Task requirements —
Below this line is the material. Write out only its lines from the one containing "Anal. Math. 44" through the one containing "# The RELATION-MATRIX", both kept, exactly.

Exercise inputs —
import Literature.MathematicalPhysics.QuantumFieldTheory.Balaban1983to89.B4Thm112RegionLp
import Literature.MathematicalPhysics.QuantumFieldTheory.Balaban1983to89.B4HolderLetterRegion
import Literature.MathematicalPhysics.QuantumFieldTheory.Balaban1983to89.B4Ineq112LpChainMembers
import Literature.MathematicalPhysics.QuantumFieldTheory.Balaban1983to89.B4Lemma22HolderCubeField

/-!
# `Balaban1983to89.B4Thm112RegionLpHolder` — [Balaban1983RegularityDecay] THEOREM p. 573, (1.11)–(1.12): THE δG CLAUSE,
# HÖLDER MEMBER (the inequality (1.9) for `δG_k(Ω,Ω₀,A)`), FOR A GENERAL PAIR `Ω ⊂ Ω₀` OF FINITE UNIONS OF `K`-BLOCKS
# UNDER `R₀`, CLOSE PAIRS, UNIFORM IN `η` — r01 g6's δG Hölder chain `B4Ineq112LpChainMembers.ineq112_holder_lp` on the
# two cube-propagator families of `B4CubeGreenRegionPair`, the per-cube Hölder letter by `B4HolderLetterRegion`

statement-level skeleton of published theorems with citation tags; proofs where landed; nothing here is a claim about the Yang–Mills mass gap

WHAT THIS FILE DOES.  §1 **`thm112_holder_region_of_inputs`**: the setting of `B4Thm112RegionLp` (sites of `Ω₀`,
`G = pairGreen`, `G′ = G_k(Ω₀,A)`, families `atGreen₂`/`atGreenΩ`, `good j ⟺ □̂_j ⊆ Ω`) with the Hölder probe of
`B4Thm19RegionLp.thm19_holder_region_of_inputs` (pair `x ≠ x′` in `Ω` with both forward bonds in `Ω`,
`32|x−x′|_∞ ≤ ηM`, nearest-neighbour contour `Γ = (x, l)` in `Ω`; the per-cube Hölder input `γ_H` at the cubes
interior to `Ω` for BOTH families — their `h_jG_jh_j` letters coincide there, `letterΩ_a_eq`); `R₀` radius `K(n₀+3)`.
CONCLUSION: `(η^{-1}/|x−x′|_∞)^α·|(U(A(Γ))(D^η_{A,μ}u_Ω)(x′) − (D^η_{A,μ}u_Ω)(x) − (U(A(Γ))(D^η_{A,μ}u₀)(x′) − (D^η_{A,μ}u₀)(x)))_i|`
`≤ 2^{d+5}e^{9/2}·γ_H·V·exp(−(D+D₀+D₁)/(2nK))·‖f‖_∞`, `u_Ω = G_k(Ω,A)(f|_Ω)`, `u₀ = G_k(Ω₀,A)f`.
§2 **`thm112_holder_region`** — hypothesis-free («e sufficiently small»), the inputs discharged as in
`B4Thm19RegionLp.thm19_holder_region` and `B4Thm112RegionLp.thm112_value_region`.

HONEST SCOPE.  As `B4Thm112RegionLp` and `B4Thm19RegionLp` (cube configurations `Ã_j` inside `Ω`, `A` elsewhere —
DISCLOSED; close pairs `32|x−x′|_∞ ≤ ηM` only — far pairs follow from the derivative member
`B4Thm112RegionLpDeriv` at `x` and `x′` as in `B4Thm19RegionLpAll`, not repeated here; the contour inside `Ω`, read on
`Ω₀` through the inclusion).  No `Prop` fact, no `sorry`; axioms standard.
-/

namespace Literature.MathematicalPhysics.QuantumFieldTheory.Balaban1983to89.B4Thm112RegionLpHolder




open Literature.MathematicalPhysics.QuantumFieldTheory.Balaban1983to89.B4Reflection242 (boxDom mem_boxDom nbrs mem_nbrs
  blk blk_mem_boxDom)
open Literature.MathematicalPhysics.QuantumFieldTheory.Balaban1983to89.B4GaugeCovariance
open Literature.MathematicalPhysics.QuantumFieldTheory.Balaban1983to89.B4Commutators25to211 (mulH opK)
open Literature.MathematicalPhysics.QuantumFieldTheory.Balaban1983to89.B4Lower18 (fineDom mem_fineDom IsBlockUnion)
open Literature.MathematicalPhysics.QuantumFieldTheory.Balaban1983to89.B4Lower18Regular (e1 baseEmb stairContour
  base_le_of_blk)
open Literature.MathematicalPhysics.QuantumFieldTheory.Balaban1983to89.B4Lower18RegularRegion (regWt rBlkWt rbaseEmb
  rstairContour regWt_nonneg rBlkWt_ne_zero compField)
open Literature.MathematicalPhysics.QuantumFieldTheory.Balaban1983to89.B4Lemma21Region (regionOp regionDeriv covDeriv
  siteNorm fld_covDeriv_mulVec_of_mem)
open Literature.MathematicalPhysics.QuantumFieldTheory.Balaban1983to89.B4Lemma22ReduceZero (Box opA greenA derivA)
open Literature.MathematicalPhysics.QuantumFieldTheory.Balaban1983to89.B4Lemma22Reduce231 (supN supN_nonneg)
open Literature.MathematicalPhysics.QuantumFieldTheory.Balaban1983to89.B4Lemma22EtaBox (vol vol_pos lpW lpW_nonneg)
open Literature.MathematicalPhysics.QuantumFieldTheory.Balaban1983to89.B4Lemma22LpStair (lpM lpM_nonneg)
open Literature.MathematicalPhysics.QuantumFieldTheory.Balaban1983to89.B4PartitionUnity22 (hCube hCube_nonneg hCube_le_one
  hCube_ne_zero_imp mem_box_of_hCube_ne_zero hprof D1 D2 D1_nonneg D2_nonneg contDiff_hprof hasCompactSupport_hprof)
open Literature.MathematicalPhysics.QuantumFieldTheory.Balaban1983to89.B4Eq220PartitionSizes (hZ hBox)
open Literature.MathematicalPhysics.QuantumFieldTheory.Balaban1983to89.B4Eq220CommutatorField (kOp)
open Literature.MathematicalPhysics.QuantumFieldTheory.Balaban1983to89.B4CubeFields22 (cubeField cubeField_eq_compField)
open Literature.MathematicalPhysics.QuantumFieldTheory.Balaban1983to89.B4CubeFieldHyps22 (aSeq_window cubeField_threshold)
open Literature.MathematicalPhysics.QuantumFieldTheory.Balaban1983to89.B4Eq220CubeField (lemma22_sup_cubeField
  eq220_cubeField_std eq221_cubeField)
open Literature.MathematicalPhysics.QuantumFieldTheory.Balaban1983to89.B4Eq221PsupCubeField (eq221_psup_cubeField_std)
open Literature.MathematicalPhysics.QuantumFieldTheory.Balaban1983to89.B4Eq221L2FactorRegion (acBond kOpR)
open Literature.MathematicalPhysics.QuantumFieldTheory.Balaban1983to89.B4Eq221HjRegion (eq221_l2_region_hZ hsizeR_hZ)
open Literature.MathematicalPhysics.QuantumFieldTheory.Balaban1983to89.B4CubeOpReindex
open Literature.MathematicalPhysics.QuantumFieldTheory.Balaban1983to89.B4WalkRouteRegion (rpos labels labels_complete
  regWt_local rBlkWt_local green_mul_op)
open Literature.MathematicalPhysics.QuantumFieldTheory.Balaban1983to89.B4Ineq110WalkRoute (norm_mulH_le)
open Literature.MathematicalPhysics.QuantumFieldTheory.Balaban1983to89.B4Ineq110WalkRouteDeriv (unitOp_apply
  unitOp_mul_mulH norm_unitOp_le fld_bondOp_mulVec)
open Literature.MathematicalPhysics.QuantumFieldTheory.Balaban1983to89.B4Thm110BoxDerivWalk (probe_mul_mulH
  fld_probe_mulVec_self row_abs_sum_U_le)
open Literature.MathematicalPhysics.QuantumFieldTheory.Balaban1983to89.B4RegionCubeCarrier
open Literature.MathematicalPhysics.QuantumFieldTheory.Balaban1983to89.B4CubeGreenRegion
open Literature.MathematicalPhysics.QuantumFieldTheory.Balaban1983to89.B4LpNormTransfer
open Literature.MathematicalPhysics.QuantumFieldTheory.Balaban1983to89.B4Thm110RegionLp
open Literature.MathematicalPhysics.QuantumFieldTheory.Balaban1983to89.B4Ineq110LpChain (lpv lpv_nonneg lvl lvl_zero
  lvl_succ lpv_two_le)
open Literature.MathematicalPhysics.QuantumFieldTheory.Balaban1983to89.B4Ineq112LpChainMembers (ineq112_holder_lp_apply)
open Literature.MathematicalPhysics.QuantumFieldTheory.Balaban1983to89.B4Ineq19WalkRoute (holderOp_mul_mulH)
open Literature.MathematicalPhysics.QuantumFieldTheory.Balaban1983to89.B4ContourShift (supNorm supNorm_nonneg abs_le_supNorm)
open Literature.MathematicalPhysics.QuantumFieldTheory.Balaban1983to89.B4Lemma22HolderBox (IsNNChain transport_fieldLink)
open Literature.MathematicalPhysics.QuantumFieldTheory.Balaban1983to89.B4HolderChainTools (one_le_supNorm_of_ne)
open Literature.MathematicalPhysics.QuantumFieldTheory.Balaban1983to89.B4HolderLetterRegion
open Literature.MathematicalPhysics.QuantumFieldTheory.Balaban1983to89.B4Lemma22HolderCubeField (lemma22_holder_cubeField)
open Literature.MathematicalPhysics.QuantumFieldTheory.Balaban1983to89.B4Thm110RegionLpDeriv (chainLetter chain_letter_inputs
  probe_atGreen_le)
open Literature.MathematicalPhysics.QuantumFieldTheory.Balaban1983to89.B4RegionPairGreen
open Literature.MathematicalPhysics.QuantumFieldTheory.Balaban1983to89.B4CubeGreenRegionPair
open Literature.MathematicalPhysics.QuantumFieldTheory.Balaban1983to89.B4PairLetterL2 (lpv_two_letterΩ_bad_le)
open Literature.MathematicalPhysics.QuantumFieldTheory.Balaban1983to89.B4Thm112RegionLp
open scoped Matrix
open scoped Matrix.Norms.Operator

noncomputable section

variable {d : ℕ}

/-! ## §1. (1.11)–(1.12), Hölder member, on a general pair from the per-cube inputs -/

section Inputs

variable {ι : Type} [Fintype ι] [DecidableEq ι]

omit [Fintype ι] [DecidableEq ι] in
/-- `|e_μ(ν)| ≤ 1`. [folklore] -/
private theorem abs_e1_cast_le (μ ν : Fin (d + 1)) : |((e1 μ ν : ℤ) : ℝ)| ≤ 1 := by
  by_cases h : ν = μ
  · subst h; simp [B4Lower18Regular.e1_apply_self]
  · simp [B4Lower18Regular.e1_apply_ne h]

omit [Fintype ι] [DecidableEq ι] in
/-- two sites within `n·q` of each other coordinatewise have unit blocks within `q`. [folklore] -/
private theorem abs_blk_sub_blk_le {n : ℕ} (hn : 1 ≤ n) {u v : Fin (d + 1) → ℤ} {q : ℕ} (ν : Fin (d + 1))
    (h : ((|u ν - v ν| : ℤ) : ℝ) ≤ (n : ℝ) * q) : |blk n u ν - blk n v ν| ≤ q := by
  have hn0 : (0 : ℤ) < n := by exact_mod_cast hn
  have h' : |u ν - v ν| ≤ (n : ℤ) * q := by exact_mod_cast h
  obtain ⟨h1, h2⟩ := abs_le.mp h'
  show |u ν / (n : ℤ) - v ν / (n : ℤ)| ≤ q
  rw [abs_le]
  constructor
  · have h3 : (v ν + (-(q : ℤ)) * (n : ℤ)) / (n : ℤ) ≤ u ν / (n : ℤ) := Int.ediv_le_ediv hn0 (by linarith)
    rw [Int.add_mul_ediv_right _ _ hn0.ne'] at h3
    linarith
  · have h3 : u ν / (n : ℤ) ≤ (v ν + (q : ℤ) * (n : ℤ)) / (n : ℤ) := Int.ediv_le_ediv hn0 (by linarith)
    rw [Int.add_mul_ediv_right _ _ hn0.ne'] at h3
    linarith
==
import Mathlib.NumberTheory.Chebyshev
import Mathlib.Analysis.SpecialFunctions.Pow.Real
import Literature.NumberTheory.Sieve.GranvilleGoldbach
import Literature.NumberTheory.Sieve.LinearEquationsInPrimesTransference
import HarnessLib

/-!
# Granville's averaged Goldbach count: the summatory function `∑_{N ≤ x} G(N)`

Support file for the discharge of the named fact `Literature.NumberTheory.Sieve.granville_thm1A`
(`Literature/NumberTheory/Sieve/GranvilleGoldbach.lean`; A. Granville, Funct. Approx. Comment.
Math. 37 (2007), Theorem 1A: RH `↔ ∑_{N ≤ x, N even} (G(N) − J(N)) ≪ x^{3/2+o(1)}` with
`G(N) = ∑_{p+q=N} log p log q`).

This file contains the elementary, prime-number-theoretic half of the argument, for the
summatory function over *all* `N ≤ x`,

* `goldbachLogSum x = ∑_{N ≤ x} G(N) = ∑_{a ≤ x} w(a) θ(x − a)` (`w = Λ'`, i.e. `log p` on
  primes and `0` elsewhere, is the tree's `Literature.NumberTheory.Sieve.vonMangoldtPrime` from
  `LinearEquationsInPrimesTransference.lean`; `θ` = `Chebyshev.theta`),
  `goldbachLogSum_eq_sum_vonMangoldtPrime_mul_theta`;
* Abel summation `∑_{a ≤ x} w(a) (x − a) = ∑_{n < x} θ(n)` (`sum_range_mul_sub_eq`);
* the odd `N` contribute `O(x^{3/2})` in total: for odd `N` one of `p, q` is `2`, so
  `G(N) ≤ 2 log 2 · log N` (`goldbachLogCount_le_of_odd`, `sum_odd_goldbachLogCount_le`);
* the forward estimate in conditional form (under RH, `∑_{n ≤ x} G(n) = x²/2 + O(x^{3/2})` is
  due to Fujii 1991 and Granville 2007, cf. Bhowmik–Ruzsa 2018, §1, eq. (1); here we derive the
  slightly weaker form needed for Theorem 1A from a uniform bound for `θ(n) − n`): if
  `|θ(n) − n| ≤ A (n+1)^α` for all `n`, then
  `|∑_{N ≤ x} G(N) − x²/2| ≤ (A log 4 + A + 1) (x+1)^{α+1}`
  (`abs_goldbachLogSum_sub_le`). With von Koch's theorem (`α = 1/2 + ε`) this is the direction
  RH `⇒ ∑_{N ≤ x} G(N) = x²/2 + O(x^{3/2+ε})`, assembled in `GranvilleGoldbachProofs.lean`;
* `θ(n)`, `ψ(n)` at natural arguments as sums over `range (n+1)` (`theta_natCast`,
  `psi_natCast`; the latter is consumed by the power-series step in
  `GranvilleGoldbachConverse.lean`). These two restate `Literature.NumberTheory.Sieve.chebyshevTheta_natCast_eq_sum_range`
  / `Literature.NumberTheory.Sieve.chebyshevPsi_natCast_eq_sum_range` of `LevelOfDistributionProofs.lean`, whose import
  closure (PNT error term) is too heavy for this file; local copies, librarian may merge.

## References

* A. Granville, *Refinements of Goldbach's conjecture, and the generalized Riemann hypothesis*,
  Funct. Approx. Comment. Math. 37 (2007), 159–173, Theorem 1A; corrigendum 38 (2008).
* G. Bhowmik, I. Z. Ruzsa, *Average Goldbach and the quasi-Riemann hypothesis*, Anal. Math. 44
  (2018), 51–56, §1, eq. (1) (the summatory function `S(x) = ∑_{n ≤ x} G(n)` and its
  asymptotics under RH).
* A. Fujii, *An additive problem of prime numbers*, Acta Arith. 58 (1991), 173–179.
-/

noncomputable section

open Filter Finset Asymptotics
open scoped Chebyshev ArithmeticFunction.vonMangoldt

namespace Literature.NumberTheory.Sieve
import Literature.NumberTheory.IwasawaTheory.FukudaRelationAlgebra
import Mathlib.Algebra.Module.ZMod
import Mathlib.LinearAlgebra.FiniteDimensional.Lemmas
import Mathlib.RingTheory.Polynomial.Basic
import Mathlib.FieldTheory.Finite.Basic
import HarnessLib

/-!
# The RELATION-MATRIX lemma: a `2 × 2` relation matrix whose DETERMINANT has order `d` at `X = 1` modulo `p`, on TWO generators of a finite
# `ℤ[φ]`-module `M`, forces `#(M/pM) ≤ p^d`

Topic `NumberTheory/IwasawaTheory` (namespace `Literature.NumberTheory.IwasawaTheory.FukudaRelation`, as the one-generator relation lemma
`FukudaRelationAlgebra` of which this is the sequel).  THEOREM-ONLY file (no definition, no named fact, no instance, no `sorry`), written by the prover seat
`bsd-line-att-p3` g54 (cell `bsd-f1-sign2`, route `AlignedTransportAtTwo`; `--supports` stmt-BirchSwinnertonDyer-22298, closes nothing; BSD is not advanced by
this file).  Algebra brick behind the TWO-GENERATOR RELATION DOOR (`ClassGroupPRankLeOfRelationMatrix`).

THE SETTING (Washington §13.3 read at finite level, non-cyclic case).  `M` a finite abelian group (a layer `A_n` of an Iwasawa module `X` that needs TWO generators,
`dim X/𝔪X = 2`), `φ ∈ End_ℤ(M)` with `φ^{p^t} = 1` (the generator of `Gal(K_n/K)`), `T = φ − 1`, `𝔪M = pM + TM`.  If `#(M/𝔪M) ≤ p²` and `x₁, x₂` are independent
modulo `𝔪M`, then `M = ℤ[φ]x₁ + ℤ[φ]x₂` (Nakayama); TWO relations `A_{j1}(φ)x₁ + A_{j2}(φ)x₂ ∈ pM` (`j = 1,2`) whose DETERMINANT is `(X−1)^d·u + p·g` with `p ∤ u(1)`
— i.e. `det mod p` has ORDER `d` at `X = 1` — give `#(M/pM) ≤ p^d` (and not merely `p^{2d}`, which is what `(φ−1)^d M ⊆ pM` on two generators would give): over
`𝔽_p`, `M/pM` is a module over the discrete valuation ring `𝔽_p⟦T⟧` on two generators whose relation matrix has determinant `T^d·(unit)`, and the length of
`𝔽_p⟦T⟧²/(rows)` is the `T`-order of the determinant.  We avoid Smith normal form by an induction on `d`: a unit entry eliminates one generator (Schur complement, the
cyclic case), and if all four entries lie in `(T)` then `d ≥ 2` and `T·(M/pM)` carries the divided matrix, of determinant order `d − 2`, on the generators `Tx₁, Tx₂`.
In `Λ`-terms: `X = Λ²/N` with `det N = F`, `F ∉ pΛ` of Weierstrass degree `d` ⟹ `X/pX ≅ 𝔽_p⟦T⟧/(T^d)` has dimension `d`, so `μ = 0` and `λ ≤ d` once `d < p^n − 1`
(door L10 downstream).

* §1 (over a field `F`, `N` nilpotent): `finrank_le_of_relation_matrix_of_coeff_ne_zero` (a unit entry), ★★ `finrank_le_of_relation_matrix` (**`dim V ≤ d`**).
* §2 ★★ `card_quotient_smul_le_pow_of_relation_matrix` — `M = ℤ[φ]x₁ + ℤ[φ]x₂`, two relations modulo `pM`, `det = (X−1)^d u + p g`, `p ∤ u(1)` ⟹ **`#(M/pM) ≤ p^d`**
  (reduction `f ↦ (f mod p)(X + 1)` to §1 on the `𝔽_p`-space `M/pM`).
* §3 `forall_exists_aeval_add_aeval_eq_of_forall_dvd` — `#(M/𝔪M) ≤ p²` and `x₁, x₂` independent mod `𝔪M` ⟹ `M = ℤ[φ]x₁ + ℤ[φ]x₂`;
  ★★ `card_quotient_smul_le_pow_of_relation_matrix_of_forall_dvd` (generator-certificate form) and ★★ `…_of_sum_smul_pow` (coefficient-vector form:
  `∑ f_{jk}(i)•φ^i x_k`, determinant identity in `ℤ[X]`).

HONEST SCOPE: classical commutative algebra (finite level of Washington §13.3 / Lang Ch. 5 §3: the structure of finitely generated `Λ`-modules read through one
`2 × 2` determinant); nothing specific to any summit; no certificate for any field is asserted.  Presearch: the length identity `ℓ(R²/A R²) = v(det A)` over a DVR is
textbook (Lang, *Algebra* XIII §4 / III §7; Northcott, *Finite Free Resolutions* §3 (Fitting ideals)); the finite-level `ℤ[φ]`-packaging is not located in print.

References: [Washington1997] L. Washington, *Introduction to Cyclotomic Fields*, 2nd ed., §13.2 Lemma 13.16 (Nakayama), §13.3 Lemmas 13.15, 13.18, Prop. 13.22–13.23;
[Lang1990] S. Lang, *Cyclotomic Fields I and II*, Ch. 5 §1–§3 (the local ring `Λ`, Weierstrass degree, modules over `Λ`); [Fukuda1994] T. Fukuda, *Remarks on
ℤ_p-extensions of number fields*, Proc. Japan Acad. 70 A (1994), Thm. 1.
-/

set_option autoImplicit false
...
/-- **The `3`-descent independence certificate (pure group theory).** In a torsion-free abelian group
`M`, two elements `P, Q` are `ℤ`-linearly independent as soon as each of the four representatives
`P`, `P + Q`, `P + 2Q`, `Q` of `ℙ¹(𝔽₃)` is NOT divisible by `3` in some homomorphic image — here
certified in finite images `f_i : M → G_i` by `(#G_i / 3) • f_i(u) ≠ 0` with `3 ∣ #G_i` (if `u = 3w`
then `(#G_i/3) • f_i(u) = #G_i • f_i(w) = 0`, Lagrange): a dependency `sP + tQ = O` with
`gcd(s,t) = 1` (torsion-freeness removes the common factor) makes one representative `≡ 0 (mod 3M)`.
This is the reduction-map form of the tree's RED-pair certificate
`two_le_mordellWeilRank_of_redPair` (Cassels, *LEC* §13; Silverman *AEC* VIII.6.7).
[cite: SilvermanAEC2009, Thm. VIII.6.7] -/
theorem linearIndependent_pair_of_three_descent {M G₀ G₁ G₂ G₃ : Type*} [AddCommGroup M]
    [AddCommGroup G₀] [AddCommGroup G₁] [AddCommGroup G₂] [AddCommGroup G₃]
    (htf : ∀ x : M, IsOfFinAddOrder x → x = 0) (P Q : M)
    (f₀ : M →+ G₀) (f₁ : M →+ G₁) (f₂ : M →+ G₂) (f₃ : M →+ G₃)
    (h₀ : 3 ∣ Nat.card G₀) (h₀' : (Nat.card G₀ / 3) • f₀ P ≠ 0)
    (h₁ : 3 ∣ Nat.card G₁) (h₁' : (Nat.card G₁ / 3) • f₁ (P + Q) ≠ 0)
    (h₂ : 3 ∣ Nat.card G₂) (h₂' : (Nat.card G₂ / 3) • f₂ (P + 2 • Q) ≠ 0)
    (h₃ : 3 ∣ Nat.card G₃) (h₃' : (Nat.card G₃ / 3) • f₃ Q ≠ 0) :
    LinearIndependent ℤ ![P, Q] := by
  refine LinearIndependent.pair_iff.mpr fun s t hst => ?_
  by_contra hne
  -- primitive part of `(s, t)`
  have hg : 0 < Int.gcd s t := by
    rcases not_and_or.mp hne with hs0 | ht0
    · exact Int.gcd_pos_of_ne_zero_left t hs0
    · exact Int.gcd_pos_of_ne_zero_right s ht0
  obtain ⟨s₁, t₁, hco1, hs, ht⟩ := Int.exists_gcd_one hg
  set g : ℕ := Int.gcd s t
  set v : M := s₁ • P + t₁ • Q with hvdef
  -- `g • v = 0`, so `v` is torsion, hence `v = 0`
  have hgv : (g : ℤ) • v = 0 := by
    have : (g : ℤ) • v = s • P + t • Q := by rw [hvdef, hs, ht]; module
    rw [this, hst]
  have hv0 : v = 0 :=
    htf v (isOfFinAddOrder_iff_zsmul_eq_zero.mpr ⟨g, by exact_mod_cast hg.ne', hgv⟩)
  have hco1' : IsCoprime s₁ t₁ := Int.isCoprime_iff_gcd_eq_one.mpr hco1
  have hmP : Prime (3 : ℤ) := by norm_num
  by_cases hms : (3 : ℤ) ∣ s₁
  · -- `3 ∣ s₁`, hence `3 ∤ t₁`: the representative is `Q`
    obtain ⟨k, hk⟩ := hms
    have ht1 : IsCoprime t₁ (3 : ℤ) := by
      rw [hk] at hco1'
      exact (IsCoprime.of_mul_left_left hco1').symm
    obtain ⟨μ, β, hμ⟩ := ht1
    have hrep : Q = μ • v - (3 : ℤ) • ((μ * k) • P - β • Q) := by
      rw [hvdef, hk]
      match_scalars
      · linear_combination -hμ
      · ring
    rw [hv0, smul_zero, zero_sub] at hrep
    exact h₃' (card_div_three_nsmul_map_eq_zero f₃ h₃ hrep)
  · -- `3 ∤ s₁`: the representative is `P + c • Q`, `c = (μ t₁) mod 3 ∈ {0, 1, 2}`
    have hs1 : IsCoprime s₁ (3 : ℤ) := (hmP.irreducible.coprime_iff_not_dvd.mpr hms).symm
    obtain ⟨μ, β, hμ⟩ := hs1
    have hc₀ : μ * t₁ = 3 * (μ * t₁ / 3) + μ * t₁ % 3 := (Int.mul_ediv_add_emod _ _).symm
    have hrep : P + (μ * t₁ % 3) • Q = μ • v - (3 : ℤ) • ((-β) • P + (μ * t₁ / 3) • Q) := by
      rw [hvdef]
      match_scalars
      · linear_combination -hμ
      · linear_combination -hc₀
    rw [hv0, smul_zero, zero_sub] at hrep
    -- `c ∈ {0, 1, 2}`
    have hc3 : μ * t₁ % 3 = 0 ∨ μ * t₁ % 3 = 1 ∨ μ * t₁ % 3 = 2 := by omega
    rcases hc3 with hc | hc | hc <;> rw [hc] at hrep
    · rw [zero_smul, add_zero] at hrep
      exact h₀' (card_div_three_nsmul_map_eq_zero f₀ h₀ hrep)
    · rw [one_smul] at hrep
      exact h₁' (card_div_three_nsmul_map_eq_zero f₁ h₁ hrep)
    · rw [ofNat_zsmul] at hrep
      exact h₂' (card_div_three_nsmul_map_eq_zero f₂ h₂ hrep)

Reply —
* G. Bhowmik, I. Z. Ruzsa, *Average Goldbach and the quasi-Riemann hypothesis*, Anal. Math. 44
  (2018), 51–56, §1, eq. (1) (the summatory function `S(x) = ∑_{n ≤ x} G(n)` and its
  asymptotics under RH).
* A. Fujii, *An additive problem of prime numbers*, Acta Arith. 58 (1991), 173–179.
-/

noncomputable section

open Filter Finset Asymptotics
open scoped Chebyshev ArithmeticFunction.vonMangoldt

namespace Literature.NumberTheory.Sieve
import Literature.NumberTheory.IwasawaTheory.FukudaRelationAlgebra
import Mathlib.Algebra.Module.ZMod
import Mathlib.LinearAlgebra.FiniteDimensional.Lemmas
import Mathlib.RingTheory.Polynomial.Basic
import Mathlib.FieldTheory.Finite.Basic
import HarnessLib

/-!
# The RELATION-MATRIX lemma: a `2 × 2` relation matrix whose DETERMINANT has order `d` at `X = 1` modulo `p`, on TWO generators of a finite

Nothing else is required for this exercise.